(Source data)
※

import Literature.AlgebraicGeometry.KTheory.ContinuousKZero
import Literature.AlgebraicGeometry.Motives.CrystallineRealization
import HarnessLib

/-!
# The Bloch–Esnault–Kerz `p`-adic lifting criterion for `K₀ ⊗ ℚ`-classes (Thm. 1.3)

S. Bloch, H. Esnault, M. Kerz, *p-adic deformation of algebraic cycle classes*, Invent. math. 195
(2014) 673–722 (arXiv:1203.2776, read pp. 1–4), **Theorem 1.3**:

> Let `k` be a perfect field of characteristic `p > 0`, let `X/W` be smooth projective scheme over
> `W` with closed fibre `X₁`. Assume `p > d + 6`, where `d = dim(X₁)`. Then for `ξ₁ ∈ K₀(X₁)_ℚ` the
> following are equivalent:
> (a) `Φ⁻¹ ∘ ch(ξ₁) ∈ ⊕ᵣ Fʳ H²ʳ_dR` (the Hodge filtration of the de Rham cohomology of the lift,
>     `H_dR(X_K/K)` rationally, through Berthelot's comparison `Φ : H_dR(X/W) ≅ H_cris(X₁/W)`);
> (b) there is `ξ̂ ∈ (lim_n K₀(X_n))_ℚ` such that `ξ̂|_{X₁} = ξ₁ ∈ K₀(X₁)_ℚ`,

where `W = W(k)`, `K = Frac W`, `X_n = X ⊗_W W/pⁿ`, `ch : K₀(X₁) → ⊕ᵣ H²ʳ_cris(X₁/W)_K` is the
crystalline Chern character ((2.11)–(2.12) of the paper) and `- _ℚ = - ⊗_ℤ ℚ`.

## Formal shape (the named-fact pattern of `Motives/CrystallineRealization`)

Crystalline cohomology, the Berthelot–Ogus comparison and the crystalline Chern character are not
constructible in Mathlib; the tree records them as the hypothesis structure
`CrystallineRealization p k` (`Motives/CrystallineRealization.lean`), and deep theorems about the
CLASSICAL realization are `Prop`-valued predicates of an explicit `C : CrystallineRealization p k`,
consumed as hypotheses `(h : Statement C)` (worked instances there: `BerthelotOgusLineBundleLifting C`;
`CycleClassIsChernCharacter C` in `Motives/CrystallineRiemannRoch.lean`, whose universal closure
over all `C` is refuted by the zero-Chern re-decoration). Theorem 1.3 is vendored the same way, as
the predicate **`BlochEsnaultKerzLifting C`**, over the tree's real vocabulary:

* `K₀(X₁)_ℚ` = `KZeroRat (specialFibre 𝒳).left` (`KTheory/GrothendieckGroup.lean`; `specialFibre`
  of `Motives/CrystallineRealization.lean` is `𝒳 ⊗_W k`);
* `(lim_n K₀(X_n))_ℚ` = `ContinuousKZeroRat (Ideal.span {p}) 𝒳` (`KTheory/ContinuousKZero.lean`,
  `⊗ ℚ` after the limit, as printed), whose `specialFibre` projection lands in `K₀(𝒳 ⊗_W W/p)_ℚ`;
  "`ξ̂|_{X₁} = ξ₁`" is read in `K₀(𝒳 ⊗_W k)_ℚ` after pulling back along the canonical morphism
  `𝒳 ⊗_W k → 𝒳 ⊗_W W/p` (`specialFibreToTower 𝒳`, the morphism `WittScheme.specialFibreToThickening 𝒳 0`
  written against the `KTheory` tower; an isomorphism since `W(k)/p = k` for perfect `k`);
* `ch` on `K₀(X₁)_ℚ`: the additive extension `C.chKZero` / `C.chKZeroRat` of the structure's
  Chern character of vector bundles `C.chCris` (universal property `KZero.lift`, additivity axiom
  `chCris_shortExact`), defined here, with `chKZeroRat_of`;
* (a) = `C.HodgeConditionKZeroRat 𝒳 ξ₁ : ∀ r, C.bo 𝒳 (2r) (ch_r ξ₁) ∈ Fʳ H²ʳ_dR(X_K/K)` — on the class
  of one bundle this is the tree's `C.HodgeCondition` (`hodgeConditionKZeroRat_of`);
* hypotheses: `IsSmoothProperModel d 𝒳` (smooth of relative dimension `d`, proper, fibres smooth
  projective geometrically integral of dimension `d` — so `d = dim X₁`; the geometric irreducibility
  built into that tree structure is an extra restriction relative to the paper, i.e. the vendored
  statement covers fewer `𝒳`, never more), `IsProjectiveOverRing 𝒳` (a closed `W`-immersion into
  some `ℙᴺ_W`: "projective over `W`"; `projectiveSpaceOver`, `IsProjectiveOverRing` generalise
  verbatim the field-base `Motives.projectiveSpace` / `IsProjectiveOver`, see
  `projectiveSpaceOver_eq`, `isProjectiveOverRing_iff`), and `d + 6 < p`.

Also proved: the elementary half of (b) ⇒ (a) for classes that even ALGEBRAIZE
(`hodgeConditionKZeroRat_map_specialFibreι`: `ξ|_{X₁}` satisfies (a) for `ξ ∈ K₀(𝒳)_ℚ`, from the
structure's comparison axiom `bo_chCris`), and that such classes satisfy (b)
(`exists_lift_of_map_specialFibreι`, via `ContinuousKZeroRat.restrict`).

What is NOT here: the proof (syntomic/motivic pro-complexes, continuous Chow groups and continuous
`K`-theory, §§2–9 of the paper); the integral intermediate Theorem 8.5/`def.thm`; the improvements of
Antieau–Mathew–Morrow–Nikolaus 2022 (Beilinson fibre square) on the bound `p > d + 6` — to be
recorded as a separate predicate if a route uses them. Consumer: route
`HodgeConjecture/SupersingularIsotypicLift` (crux ALG / `IsotypicClassesAlgebraic`,
stmt-HodgeConjecture-3116).

## References

* S. Bloch, H. Esnault, M. Kerz, Invent. math. 195 (2014), doi:10.1007/s00222-013-0461-4,
  arXiv:1203.2776: §1, Theorem 1.3; §2 (2.11)–(2.12). [`BlochEsnaultKerz2014pAdic`]
* P. Berthelot, A. Ogus, *F-isocrystals and de Rham cohomology. I*, Invent. Math. 72 (1983).
  [`BerthelotOgus1983`]
* B. Antieau, A. Mathew, M. Morrow, T. Nikolaus, *On the Beilinson fiber square*, Duke Math. J. 171
  (2022). [`AntieauMathewMorrowNikolaus2022`]
-/

universe u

※

Looking back over the data above, restate word for word the lines that begin at the line with "Also proved: the" and end at the line with "What is NOT", inclusive.

Exercise answer:
Also proved: the elementary half of (b) ⇒ (a) for classes that even ALGEBRAIZE
(`hodgeConditionKZeroRat_map_specialFibreι`: `ξ|_{X₁}` satisfies (a) for `ξ ∈ K₀(𝒳)_ℚ`, from the
structure's comparison axiom `bo_chCris`), and that such classes satisfy (b)
(`exists_lift_of_map_specialFibreι`, via `ContinuousKZeroRat.restrict`).

What is NOT here: the proof (syntomic/motivic pro-complexes, continuous Chow groups and continuous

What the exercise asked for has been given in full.